TASK STATEMENT:
The stretch from the line with "(Beigel–Tarui 1994, §1.3)." through the line with "(List.finRange n).flatMap fun" in the records below: write it out exactly, and nothing else.

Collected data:
===

import Mathlib.Combinatorics.Colex
import Literature.Computability.Complexity.ConstantDepth
import HarnessLib

/-!
# `SYM⁺` circuits and the Yao–Beigel–Tarui representation of `ACC⁰` (trunk CplxCore)

A `SYM⁺` circuit (Beigel–Tarui 1994; Williams 2014, §2: "a depth-two circuit which computes some
symmetric function at the output gate, and computes ANDs of input variables on the second
layer") on the input variables `Fin n` is given by a list of AND-terms — finite sets of input
variables, repetitions allowed, the empty term being the constant `1` — and a symmetric output
gate, i.e. a function of the NUMBER of satisfied terms (`SymPlus`, `SymPlus.eval`). Equivalently
(Beigel–Tarui 1994, §1.3) it is a function `h (r x)` of the value of a polynomial `r` over `ℤ`
with non-negative coefficients (the multiplicities) evaluated at the `0/1`-input `x`.

The file vendors, as a named fact over the tree's circuit model, the representation theorem
behind Williams' `ACC`-SAT algorithm (`Williams2014.lean`, fact `Williams2014_accSat_polysize`):

* `Williams2014_symPlus_of_acc` — every `AC⁰[m]` circuit of depth `d` with `n ≤ s` inputs, at
  most `s` gates and fan-in at most `s` is equivalent to a `SYM⁺` circuit with at most
  `2 ^ ((log₂ s + 2) ^ e)` terms, each of at most `(log₂ s + 2) ^ e` variables, for a constant
  `e = e(d, m)` (Yao 1990; Beigel–Tarui 1994, Thm. 1.1: "`ACC ⊆ SYM⁺`", with `2^{log^{O(1)} n}`
  AND gates of fan-in `log^{O(1)} n`; Allender–Gore 1994; in the per-circuit quantitative form
  of Williams 2014, Lemma 4.1 and Appendix A: an `ACC` circuit of depth `d` and size `s` has an
  equivalent `SYM⁺` circuit of `s^{O(log^{f(d)} s)}` size whose ANDs have `poly(log s)` fan-in).
  This is the existence half of Williams' Lemma 4.1; the other half (the conversion and the
  symmetric function are computable in the same time bound) is a statement about machines and
  is left to the discharge of `Williams2014_accSat_polysize`.

API: `SymPlus.count`/`eval`/`size`/`maxFanIn`, the one-variable terms `SymPlus.singletons`
(whose count is the number of ones, `SymPlus.count_singletons`, so that every symmetric gate —
`∧ₖ`, `∨ₖ`, `MODₘ`, `MAJ`, parity — is a `SYM⁺` circuit with `k` terms of fan-in `1`,
e.g. `SymPlus.eval_paritySymPlus`), and `SymPlus.exists_eval_eq`: EVERY Boolean function is a
`SYM⁺` circuit with one-variable terms (binary-weighted multiplicities, `2ⁿ - 1` terms), proved
with Mathlib's `Finset.geomSum_injective` — so the representation theorem is purely
quantitative.

## Faithfulness notes

* Terms are ANDs of (positive) input variables, as printed in Williams 2014, §2, and the output
  gate is an arbitrary function `ℕ → Bool` of the number of true terms. Negations cost nothing
  in this format: every Boolean function is some `SYM⁺` circuit (`SymPlus.exists_eval_eq`; in
  Williams, App. A, Transformation 4, signs are absorbed by counting modulo `pᵏ`), so the
  content of the theorem is the quasi-polynomial size and polylogarithmic fan-in.
* Williams measures circuit size by wires; the hypotheses `n ≤ s`, `size ≤ s` (gates),
  `maxFanIn ≤ s` give at most `s²` wires, and `s^{O(log^f s)} = 2^{O((log s)^{f+1})}` is
  insensitive to squaring `s`; the single exponent `e` absorbs all constants
  (`c (log₂ s)^{f+1} + c ≤ (log₂ s + 2)^e` once `2^{e-f-1} ≥ c`).
* The modulus `m ≥ 2` is arbitrary (composite allowed: Beigel–Tarui 1994, Thm. 1.1 is for all
  of `ACC`; Williams, App. A, Transformation 1 factors `m`); `e` depends on `d` and `m`.

## References

* R. Beigel, J. Tarui, *On ACC*, Comput. Complexity 4 (1994) 350–366, §1.3 (definition of
  `SYM⁺`), Thm. 1.1 [BeigelTarui1994].
* R. Williams, *Nonuniform ACC circuit lower bounds*, J. ACM 61 (2014), §2 (`SYM⁺`), Lemma 4.1,
  Appendix A [Williams2014].
* A. C.-C. Yao, *On ACC and threshold circuits*, FOCS 1990; E. Allender, V. Gore, *A uniform
  circuit lower bound for the permanent*, SIAM J. Comput. 23 (1994).
-/

namespace Literature.Computability.Complexity

open Finset

/-! ### `SYM⁺` circuits -/

/-- A `SYM⁺` circuit on the input variables `Fin n`: a list of AND-terms (finite sets of input
variables; repetitions allowed, the empty set is the constant-`1` term) feeding a symmetric
output gate, recorded as a function `sym` of the number of satisfied terms (Beigel–Tarui 1994,
§1.3; Williams 2014, §2: "a depth-two circuit which computes some symmetric function at the
output gate, and computes ANDs of input variables on the second layer"). [cite: BeigelTarui1994, §1.3] -/
structure SymPlus (n : ℕ) where
  /-- The AND-terms: sets of input variables. -/
  terms : List (Finset (Fin n))
  /-- The symmetric output gate, as a function of the number of true terms. -/
  sym : ℕ → Bool

namespace SymPlus

variable {n : ℕ}

/-- The number of AND-terms of `S` satisfied by the input `x` (the integer fed to the symmetric
gate; Williams 2014, Lemma 4.1: "the number of ANDs in the circuit that evaluate to 1"). [cite: Williams2014, Lemma 4.1] -/
def count (S : SymPlus n) (x : Fin n → Bool) : ℕ :=
  S.terms.countP fun t => decide (∀ i ∈ t, x i = true)

/-- The value of a `SYM⁺` circuit: the symmetric gate applied to the number of true AND-terms
(Beigel–Tarui 1994, §1.3). [cite: BeigelTarui1994, §1.3] -/
def eval (S : SymPlus n) (x : Fin n → Bool) : Bool :=
  S.sym (S.count x)

/-- The size of a `SYM⁺` circuit: its number of AND-terms (Williams 2014, §4).
[cite: Williams2014, Lemma 4.1] -/
def size (S : SymPlus n) : ℕ := S.terms.length

/-- The largest fan-in of an AND-term (`0` if there are no terms) (Beigel–Tarui 1994, Thm. 1.1:
"AND gates of fan-in `log^{O(1)} n`"). [cite: BeigelTarui1994, Thm. 1.1] -/
def maxFanIn (S : SymPlus n) : ℕ := (S.terms.map Finset.card).foldr max 0

/-- The count never exceeds the number of terms. [folklore] -/
theorem count_le_size (S : SymPlus n) (x : Fin n → Bool) : S.count x ≤ S.size :=
  List.countP_le_length

/-- Every term has fan-in at most `maxFanIn`. [folklore] -/
theorem card_le_maxFanIn (S : SymPlus n) {t : Finset (Fin n)} (ht : t ∈ S.terms) :
    t.card ≤ S.maxFanIn := by
  unfold maxFanIn
  obtain ⟨terms, sym⟩ := S
  simp only at ht ⊢
  induction terms with
  | nil => simp at ht
  | cons u terms ih =>
    simp only [List.map_cons, List.foldr_cons]
    rcases List.mem_cons.1 ht with rfl | h
    · exact le_max_left _ _
    · exact (ih h).trans (le_max_right _ _)

/-- `maxFanIn ≤ K` as soon as every term has at most `K` variables. [folklore] -/
theorem maxFanIn_le {S : SymPlus n} {K : ℕ} (h : ∀ t ∈ S.terms, t.card ≤ K) : S.maxFanIn ≤ K := by
  unfold maxFanIn
  obtain ⟨terms, sym⟩ := S
  simp only at h ⊢
  induction terms with
  | nil => simp
  | cons u terms ih =>
    simp only [List.map_cons, List.foldr_cons]
    exact max_le (h u (by simp)) (ih fun t ht => h t (by simp [ht]))

/-! ### Every Boolean function is a `SYM⁺` circuit (of exponential size) -/

/-- Binary-weighted one-variable terms: the term `{i}` repeated `2 ^ i` times, so that the number
of true terms is the binary number `∑ {2 ^ i | x i = 1}` and determines the input. [folklore] -/
def binaryTerms (n : ℕ) : List (Finset (Fin n)) :=
  (List.finRange n).flatMap fun i : Fin n => List.replicate (2 ^ i.val) ({i} : Finset (Fin n))

/-- The count of `binaryTerms` is the binary number with digits `x`. [folklore] -/
theorem countP_binaryTerms (x : Fin n → Bool) :
    (binaryTerms n).countP (fun t => decide (∀ i ∈ t, x i = true)) =
      ∑ i ∈ univ.filter (fun i : Fin n => x i = true), 2 ^ (i : ℕ) := by
  simp only [binaryTerms, List.countP_flatMap, List.countP_replicate, Function.comp_def,
    Finset.mem_singleton, forall_eq, Finset.sum_filter]
  rw [Fin.univ_def, Finset.sum_mk, Multiset.map_coe, Multiset.sum_coe]
  congr 1
  refine List.map_congr_left fun i _ => ?_
  by_cases hx : x i = true <;> simp [hx]

/-- The binary number with digits `x` determines `x`. [folklore] -/
theorem binarySum_injective :
    Function.Injective fun x : Fin n → Bool =>
      ∑ i ∈ univ.filter (fun i : Fin n => x i = true), 2 ^ (i : ℕ) := by
  intro x y h
  have key : ∀ z : Fin n → Bool, ∑ i ∈ univ.filter (fun i : Fin n => z i = true), 2 ^ (i : ℕ) =
      ∑ j ∈ (univ.filter fun i : Fin n => z i = true).map Fin.valEmbedding, 2 ^ j := fun z => by
    rw [Finset.sum_map]
    rfl
  simp only at h
  rw [key x, key y] at h
  have h2 := Finset.map_injective Fin.valEmbedding (Finset.geomSum_injective le_rfl h)
  funext i
  have hi := Finset.ext_iff.1 h2 i
  simp only [Finset.mem_filter, Finset.mem_univ, true_and] at hi
  cases hx : x i <;> cases hy : y i
  · rfl
  · exact absurd (hi.2 hy) (by rw [hx]; exact Bool.false_ne_true)
  · exact absurd (hi.1 hx) (by rw [hy]; exact Bool.false_ne_true)
  · rfl

/-- **Every Boolean function is computed by some `SYM⁺` circuit**, indeed one with one-variable
terms (and `2ⁿ - 1` of them): positivity of the AND-terms is no restriction, the symmetric gate
reads the input off the binary-weighted count. So the content of `ACC ⊆ SYM⁺` is quantitative
(quasi-polynomial size). [folklore] -/
theorem exists_eval_eq (f : (Fin n → Bool) → Bool) :
    ∃ S : SymPlus n, S.maxFanIn ≤ 1 ∧ ∀ x, S.eval x = f x := by
  classical
  let enc : (Fin n → Bool) → ℕ := fun x =>
    (binaryTerms n).countP fun t => decide (∀ i ∈ t, x i = true)
  have henc : Function.Injective enc := by
    intro x y h
    refine binarySum_injective ?_
    simp only
    rw [← countP_binaryTerms, ← countP_binaryTerms]
    exact h
  refine ⟨⟨binaryTerms n, fun v => f (Function.invFun enc v)⟩, maxFanIn_le ?_, fun x => ?_⟩
  · intro t ht
    simp only [binaryTerms, List.mem_flatMap, List.mem_replicate] at ht
    obtain ⟨i, -, -, rfl⟩ := ht
    simp
  · show f (Function.invFun enc (enc x)) = f x
    rw [Function.leftInverse_invFun henc x]

/-! ### Symmetric gates are `SYM⁺` circuits of fan-in one -/

/-- The `SYM⁺` circuit with the `n` one-variable terms `{0}, …, {n-1}` and symmetric gate `sym`:
its count is the number of ones of the input, so it computes the symmetric Boolean function
`x ↦ sym (#ones x)` (Beigel–Tarui 1994, §1.3: a symmetric-function gate "only depends on the
number of inputs that are 1"). [cite: BeigelTarui1994, §1.3] -/
def singletons (n : ℕ) (sym : ℕ → Bool) : SymPlus n :=
  ⟨(List.finRange n).map fun i => {i}, sym⟩

/-- `singletons` has `n` terms. [folklore] -/
@[simp] theorem size_singletons (n : ℕ) (sym : ℕ → Bool) : (singletons n sym).size = n := by
  simp [singletons, size]

/-- The count of `singletons` is the number of ones of the input (`GateFn.numOnes`). [folklore] -/
theorem count_singletons (n : ℕ) (sym : ℕ → Bool) (x : Fin n → Bool) :
    (singletons n sym).count x = GateFn.numOnes x := by
  simp only [count, singletons, List.countP_map, GateFn.numOnes, Function.comp_def,
    Finset.mem_singleton, forall_eq]
  rw [Fin.univ_def, Finset.card_def, Finset.filter_val]
  change _ = Multiset.card (Multiset.filter _ (↑(List.finRange n) : Multiset (Fin n)))
  rw [Multiset.filter_coe, Multiset.coe_card, List.countP_eq_length_filter]

/-- `singletons n sym` computes the symmetric function `x ↦ sym (#ones x)`. [folklore] -/
theorem eval_singletons (n : ℕ) (sym : ℕ → Bool) (x : Fin n → Bool) :
    (singletons n sym).eval x = sym (GateFn.numOnes x) := by
  rw [eval, count_singletons]
  rfl

/-- Every term of `singletons` is a single variable: fan-in at most `1`. [folklore] -/
theorem maxFanIn_singletons_le (n : ℕ) (sym : ℕ → Bool) : (singletons n sym).maxFanIn ≤ 1 := by
  unfold maxFanIn singletons
  simp only [List.map_map]
  induction List.finRange n with
  | nil => simp
  | cons i l ih =>
    simp only [List.map_cons, List.foldr_cons, Function.comp_apply, Finset.card_singleton]
    exact max_le le_rfl ih

/-- The parity function `PARITYₙ` as a `SYM⁺` circuit: `n` one-variable terms and the gate
"odd" (Beigel–Tarui 1994, §1.1: parity versus `ACC`). [cite: BeigelTarui1994, §1.3] -/
def paritySymPlus (n : ℕ) : SymPlus n := singletons n fun v => decide (v % 2 = 1)

/-- `paritySymPlus n` computes `parityFn n`. [folklore] -/
theorem eval_paritySymPlus (n : ℕ) : (paritySymPlus n).eval = parityFn n := by
  funext x
  rw [paritySymPlus, eval_singletons]
  rfl

/-- The gate `MODₘ` of arity `k` (tree convention: true iff the number of ones is NOT divisible
by `m`) as a `SYM⁺` circuit with `k` one-variable terms. [folklore] -/
theorem eval_singletons_modGate (m k : ℕ) :
    (singletons k fun v => decide (v % m ≠ 0)).eval = (GateFn.modGate m k).2 := by
  funext x
  rw [eval_singletons]
  rfl

end SymPlus

/-! ### `ACC⁰ ⊆ SYM⁺`: the representation theorem (Yao, Beigel–Tarui, Allender–Gore) -/

/-- **Every `ACC⁰` circuit is a quasi-polynomial-size `SYM⁺` circuit of polylogarithmic
fan-in** (Yao 1990; Beigel–Tarui 1994, Thm. 1.1: "`ACC ⊆ SYM⁺`", i.e. "every language `L` in
the class `ACC` can be recognized by depth-two deterministic circuits with a symmetric-function
gate at the root and `2^{log^{O(1)} n}` AND gates of fan-in `log^{O(1)} n` at the leaves";
per-circuit quantitative form as in Williams 2014, Lemma 4.1 with Appendix A: "given an ACC
circuit of depth `d` and size `s`, [one obtains] an equivalent `SYM⁺` circuit of
`s^{O(log^{f(d)} s)}` size", whose ANDs have fan-in `poly(log s)` (App. A, Transformations 3–4)).
Statement: for every depth `d` and modulus `m ≥ 2` there is an exponent `e` such that every
circuit `C` over `accBasis m` with `acDepth C ≤ d`, on `n ≤ s` inputs, with at most `s` gates
of fan-in at most `s`, has an equivalent `SYM⁺` circuit with at most `2 ^ ((log₂ s + 2) ^ e)`
terms, each of at most `(log₂ s + 2) ^ e` variables (`log₂ = Nat.log 2`; the shift `+ 2` and the
single exponent `e` absorb the `O`-constants, see the module docstring). Only the existence of
the `SYM⁺` circuit is asserted, not the running time of the conversion (the other half of
Williams' Lemma 4.1). [cite: Williams2014, Lemma 4.1 and Appendix A] [cite: BeigelTarui1994, Thm. 1.1] -/
def Williams2014_symPlus_of_acc : Prop :=
  ∀ d m : ℕ, 2 ≤ m → ∃ e : ℕ, ∀ (n s : ℕ) (C : Circuit (Fin n)), C.IsOver (accBasis m) →
    C.acDepth ≤ d → n ≤ s → C.size ≤ s → C.maxFanIn ≤ s →
      ∃ S : SymPlus n, S.size ≤ 2 ^ (Nat.log 2 s + 2) ^ e ∧ S.maxFanIn ≤ (Nat.log 2 s + 2) ^ e ∧
        ∀ x, S.eval x = C.eval x

end Literature.Computability.Complexity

===

FINISHED TASK:
(Beigel–Tarui 1994, §1.3). [cite: BeigelTarui1994, §1.3] -/
def eval (S : SymPlus n) (x : Fin n → Bool) : Bool :=
  S.sym (S.count x)

/-- The size of a `SYM⁺` circuit: its number of AND-terms (Williams 2014, §4).
[cite: Williams2014, Lemma 4.1] -/
def size (S : SymPlus n) : ℕ := S.terms.length

/-- The largest fan-in of an AND-term (`0` if there are no terms) (Beigel–Tarui 1994, Thm. 1.1:
"AND gates of fan-in `log^{O(1)} n`"). [cite: BeigelTarui1994, Thm. 1.1] -/
def maxFanIn (S : SymPlus n) : ℕ := (S.terms.map Finset.card).foldr max 0

/-- The count never exceeds the number of terms. [folklore] -/
theorem count_le_size (S : SymPlus n) (x : Fin n → Bool) : S.count x ≤ S.size :=
  List.countP_le_length

/-- Every term has fan-in at most `maxFanIn`. [folklore] -/
theorem card_le_maxFanIn (S : SymPlus n) {t : Finset (Fin n)} (ht : t ∈ S.terms) :
    t.card ≤ S.maxFanIn := by
  unfold maxFanIn
  obtain ⟨terms, sym⟩ := S
  simp only at ht ⊢
  induction terms with
  | nil => simp at ht
  | cons u terms ih =>
    simp only [List.map_cons, List.foldr_cons]
    rcases List.mem_cons.1 ht with rfl | h
    · exact le_max_left _ _
    · exact (ih h).trans (le_max_right _ _)

/-- `maxFanIn ≤ K` as soon as every term has at most `K` variables. [folklore] -/
theorem maxFanIn_le {S : SymPlus n} {K : ℕ} (h : ∀ t ∈ S.terms, t.card ≤ K) : S.maxFanIn ≤ K := by
  unfold maxFanIn
  obtain ⟨terms, sym⟩ := S
  simp only at h ⊢
  induction terms with
  | nil => simp
  | cons u terms ih =>
    simp only [List.map_cons, List.foldr_cons]
    exact max_le (h u (by simp)) (ih fun t ht => h t (by simp [ht]))

/-! ### Every Boolean function is a `SYM⁺` circuit (of exponential size) -/

/-- Binary-weighted one-variable terms: the term `{i}` repeated `2 ^ i` times, so that the number
of true terms is the binary number `∑ {2 ^ i | x i = 1}` and determines the input. [folklore] -/
def binaryTerms (n : ℕ) : List (Finset (Fin n)) :=
  (List.finRange n).flatMap fun i : Fin n => List.replicate (2 ^ i.val) ({i} : Finset (Fin n))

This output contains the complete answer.